++++ Material for this task ++++

import Literature.MathematicalPhysics.QuantumFieldTheory.Balaban1983to89.B9Cor36CinvCubeLocDefectTransfer
import Literature.MathematicalPhysics.QuantumFieldTheory.Balaban1983to89.B9Cor36CubeSandwichQ
import Literature.MathematicalPhysics.QuantumFieldTheory.Balaban1983to89.B9Thm39CinvSepMiddle

/-!
# `Balaban1983to89.B9Cor36CinvCubeLocDefectCore` — THE CUBE-SIDE LOCALIZED DEFECT CORE `1_S·D_□·1_S` OF p21's (3.95) FOURTH SUM: ITS CONJ-`b` DECOMPOSITION INTO THE
# OUTER-`N` WORD `1_S·(η⁴X̂_□)·(1 − 1_N)·(η⁻⁴C_□)·1_S` AND THE INNER-`(1 − χ²)` WORD `1_S·Q′_□(η²G′_□)(1 − χ²)(η²G′_□)Q′_□*·1_N·(η⁻⁴C_□)·1_S`, AND ITS BLOCK MAJORANT
# `𝟙_S(a)·(κ_A·e^{−a_sep δ₀ D_N} + κ_B·e^{−a_sep δ₀ D_χ})·e^{−ρδ₀d}` FROM [4] (2.83) WITH THE SEPARATION IN THE MIDDLE — the `hD` binder of FILE E2-3a
# (sub-row G-B9-LETTERS, module M5.2-E, FILE E2-3b-ii; design (β) of `lit-balaban-p21/M52E-DESIGN-p21.md`)

T. Bałaban, *Propagators for lattice gauge theories in a background field*, Commun. Math. Phys. **99** (1985) 389–434
[`Balaban1985BackgroundPropagators`, "B9"]; [4] = T. Bałaban, *Propagators and renormalization transformations for lattice gauge
theories. II*, Commun. Math. Phys. **96** (1984) 223–250 [`Balaban1984PropagatorsII`].

statement-level skeleton of published theorems with citation tags; proofs where landed; nothing here is a claim about the
Yang–Mills mass gap

THE PRINTED LOCUS (verbatim, held `paper:balaban1985-cmp99-background-propagators`, journal page = PDF page + 388).  (3.95) p. 411; p. 412 l. 31–36 (the C-part *«can be
estimated by O(1)M^{−4}R^{d}_{n+1}exp(−δM)»* — smallness by SEPARATION); [4] (2.82)–(2.85) pp. 237–238 (*«the terms localized far from each other give small contributions»*),
(2.52)–(2.55) p. 232, Lemma 2.1 (2.61) p. 234; Thm 3.1 (3.42) p. 397, Thm 3.2 (3.48) p. 398, p. 409 l. 2–5.

WHY THIS FILE.  FILE E2-3a (`B9Cor36CinvCubeLocDefectTransfer.hasMajorant_conj_cinvLocDefectY`) reduces M5.6's per-cube `hEd` binder to ONE cube-side datum: a block majorant
`K_C` of `conj b ((1_S ∘ D_□ ∘ 1_S)|_ℝ)`, `D_□ = cinvDefectCoreY i □ parS χ Ṽ N` (FILE E2-1), over a cube geometry.  THIS FILE supplies it over `(toB6 (geoCK i □) Rr Hp, Prod.fst)`:
* §1 ALGEBRA: ★ `cutMulY_ind_QpCubeY_eq` (`1_S·Q′_□ = 1_S·Q′_□·1_Š`, `Š` = the sites of the blocks of `S` — block locality of `Q′_□`); ★★ `conj_locDefectCore_eq` — the conj-`b`
  decomposition displayed in the title, print's units inserted (`η⁴·η⁻⁴ = 1`, `η²·η²·η⁻⁴ = 1`).
* §2 ESTIMATE: ★★★ `hasMajorant_conj_locDefectCore` — from the SITE-level (3.42)₁ majorant `conj b(η²G′_□(Ṽ)|_ℝ) ≺ B_G·ℓ(a)²·e^{−δ₀d}` (p33's Cor. 3.5 for `G′_□`, hypothesis
  `hG`), the BLOCK-level (3.48) majorant `conj b(η⁻⁴C_□(Ṽ)|_ℝ) ≺ B_C·ℓ(a)^{−4}·e^{−δ₀d}` (FILE E2-4d `cor35_Cinv_cube`, hypothesis `hC`), bi-contractive transporters, the
  (2.54)∕(2.61) axioms and the scale transfers of `ℓ²`, `ℓ⁻⁴` for the cube geometry (p33 5a), a cut-off `0 ≦ χ ≦ 1` equal to `1` on the blocks outside `Z_χ`, and the two
  separations `D_N ≦ d(S, blocks ∉ N)`, `D_χ ≦ d(S, Z_χ)`: `conj b((1_S·D_□·1_S)|_ℝ) ≺ 𝟙_S(a)·(κ_A·e^{−a_sepδ₀D_N} + κ_B·e^{−a_sepδ₀D_χ})·e^{−ρδ₀d(a,a′)}` with explicit
  `κ_A, κ_B` — three applications of FILE E2-3b-i's `sepMiddle_majorant_blk` (outer word; inner word at the SITE level, then FILE E2-4a's `Q′_□ … Q′_□*` sandwich, then the
  right factor `1_N·(η⁻⁴C_□)`).

HONEST SCOPE.  Bookkeeping + [4] §2 majorant algebra over DEFINED objects; every analytic input is a displayed hypothesis (suppliers named above).  Count-neutral; no summit ∕
sub-problem statement is proved; nothing continuum ∕ OS ∕ mass-gap ∕ Clay.  No `sorry`, no `axiom`, no `… : Prop` fact, no `instance`, no `notation`, no `def`.  NEW file;
nothing landed is modified.  Cell `lit-balaban`, seat `lit-balaban-p21` gen 34, 2026-08-28; `--supports stmt-QuantumFields-19200` as helper.  Net new unproved facts: 0.

RELATED IN THE TREE, NOT DUPLICATED (searched 2026-08-28): p21 E2-1 `B9Cor36CinvCubeLocLetter` (`cinvDefectCoreY`, `cubeBlkInd`), E2-3a (consumer), E2-3b-i `B9Thm39CinvSepMiddle`
(engine), E2-4a `B9Cor36CubeSandwichQ` (`hasMajorant_conj_QpCubeY_sandwich_QpsCubeY`, `smul_XCubeY_restrictScalars`), E2-4d (supplier of `hC`); r06 `B9Thm39CinvTorusRegular.conj_cutMulY`,
`B9Thm39Sum.hasMajorant_mulOp_cut`, `B9Thm37Sum.mulOp`; p33 `B9CubeGeometryInputs` — no existing module modified.
-/

noncomputable section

++++

Give back each line above exactly as written.

import Literature.MathematicalPhysics.QuantumFieldTheory.Balaban1983to89.B9Cor36CinvCubeLocDefectTransfer
import Literature.MathematicalPhysics.QuantumFieldTheory.Balaban1983to89.B9Cor36CubeSandwichQ
import Literature.MathematicalPhysics.QuantumFieldTheory.Balaban1983to89.B9Thm39CinvSepMiddle

/-!
# `Balaban1983to89.B9Cor36CinvCubeLocDefectCore` — THE CUBE-SIDE LOCALIZED DEFECT CORE `1_S·D_□·1_S` OF p21's (3.95) FOURTH SUM: ITS CONJ-`b` DECOMPOSITION INTO THE
# OUTER-`N` WORD `1_S·(η⁴X̂_□)·(1 − 1_N)·(η⁻⁴C_□)·1_S` AND THE INNER-`(1 − χ²)` WORD `1_S·Q′_□(η²G′_□)(1 − χ²)(η²G′_□)Q′_□*·1_N·(η⁻⁴C_□)·1_S`, AND ITS BLOCK MAJORANT
# `𝟙_S(a)·(κ_A·e^{−a_sep δ₀ D_N} + κ_B·e^{−a_sep δ₀ D_χ})·e^{−ρδ₀d}` FROM [4] (2.83) WITH THE SEPARATION IN THE MIDDLE — the `hD` binder of FILE E2-3a
# (sub-row G-B9-LETTERS, module M5.2-E, FILE E2-3b-ii; design (β) of `lit-balaban-p21/M52E-DESIGN-p21.md`)

T. Bałaban, *Propagators for lattice gauge theories in a background field*, Commun. Math. Phys. **99** (1985) 389–434
[`Balaban1985BackgroundPropagators`, "B9"]; [4] = T. Bałaban, *Propagators and renormalization transformations for lattice gauge
theories. II*, Commun. Math. Phys. **96** (1984) 223–250 [`Balaban1984PropagatorsII`].

statement-level skeleton of published theorems with citation tags; proofs where landed; nothing here is a claim about the
Yang–Mills mass gap

THE PRINTED LOCUS (verbatim, held `paper:balaban1985-cmp99-background-propagators`, journal page = PDF page + 388).  (3.95) p. 411; p. 412 l. 31–36 (the C-part *«can be
estimated by O(1)M^{−4}R^{d}_{n+1}exp(−δM)»* — smallness by SEPARATION); [4] (2.82)–(2.85) pp. 237–238 (*«the terms localized far from each other give small contributions»*),
(2.52)–(2.55) p. 232, Lemma 2.1 (2.61) p. 234; Thm 3.1 (3.42) p. 397, Thm 3.2 (3.48) p. 398, p. 409 l. 2–5.

WHY THIS FILE.  FILE E2-3a (`B9Cor36CinvCubeLocDefectTransfer.hasMajorant_conj_cinvLocDefectY`) reduces M5.6's per-cube `hEd` binder to ONE cube-side datum: a block majorant
`K_C` of `conj b ((1_S ∘ D_□ ∘ 1_S)|_ℝ)`, `D_□ = cinvDefectCoreY i □ parS χ Ṽ N` (FILE E2-1), over a cube geometry.  THIS FILE supplies it over `(toB6 (geoCK i □) Rr Hp, Prod.fst)`:
* §1 ALGEBRA: ★ `cutMulY_ind_QpCubeY_eq` (`1_S·Q′_□ = 1_S·Q′_□·1_Š`, `Š` = the sites of the blocks of `S` — block locality of `Q′_□`); ★★ `conj_locDefectCore_eq` — the conj-`b`
  decomposition displayed in the title, print's units inserted (`η⁴·η⁻⁴ = 1`, `η²·η²·η⁻⁴ = 1`).
* §2 ESTIMATE: ★★★ `hasMajorant_conj_locDefectCore` — from the SITE-level (3.42)₁ majorant `conj b(η²G′_□(Ṽ)|_ℝ) ≺ B_G·ℓ(a)²·e^{−δ₀d}` (p33's Cor. 3.5 for `G′_□`, hypothesis
  `hG`), the BLOCK-level (3.48) majorant `conj b(η⁻⁴C_□(Ṽ)|_ℝ) ≺ B_C·ℓ(a)^{−4}·e^{−δ₀d}` (FILE E2-4d `cor35_Cinv_cube`, hypothesis `hC`), bi-contractive transporters, the
  (2.54)∕(2.61) axioms and the scale transfers of `ℓ²`, `ℓ⁻⁴` for the cube geometry (p33 5a), a cut-off `0 ≦ χ ≦ 1` equal to `1` on the blocks outside `Z_χ`, and the two
  separations `D_N ≦ d(S, blocks ∉ N)`, `D_χ ≦ d(S, Z_χ)`: `conj b((1_S·D_□·1_S)|_ℝ) ≺ 𝟙_S(a)·(κ_A·e^{−a_sepδ₀D_N} + κ_B·e^{−a_sepδ₀D_χ})·e^{−ρδ₀d(a,a′)}` with explicit
  `κ_A, κ_B` — three applications of FILE E2-3b-i's `sepMiddle_majorant_blk` (outer word; inner word at the SITE level, then FILE E2-4a's `Q′_□ … Q′_□*` sandwich, then the
  right factor `1_N·(η⁻⁴C_□)`).

HONEST SCOPE.  Bookkeeping + [4] §2 majorant algebra over DEFINED objects; every analytic input is a displayed hypothesis (suppliers named above).  Count-neutral; no summit ∕
sub-problem statement is proved; nothing continuum ∕ OS ∕ mass-gap ∕ Clay.  No `sorry`, no `axiom`, no `… : Prop` fact, no `instance`, no `notation`, no `def`.  NEW file;
nothing landed is modified.  Cell `lit-balaban`, seat `lit-balaban-p21` gen 34, 2026-08-28; `--supports stmt-QuantumFields-19200` as helper.  Net new unproved facts: 0.

RELATED IN THE TREE, NOT DUPLICATED (searched 2026-08-28): p21 E2-1 `B9Cor36CinvCubeLocLetter` (`cinvDefectCoreY`, `cubeBlkInd`), E2-3a (consumer), E2-3b-i `B9Thm39CinvSepMiddle`
(engine), E2-4a `B9Cor36CubeSandwichQ` (`hasMajorant_conj_QpCubeY_sandwich_QpsCubeY`, `smul_XCubeY_restrictScalars`), E2-4d (supplier of `hC`); r06 `B9Thm39CinvTorusRegular.conj_cutMulY`,
`B9Thm39Sum.hasMajorant_mulOp_cut`, `B9Thm37Sum.mulOp`; p33 `B9CubeGeometryInputs` — no existing module modified.
-/

noncomputable section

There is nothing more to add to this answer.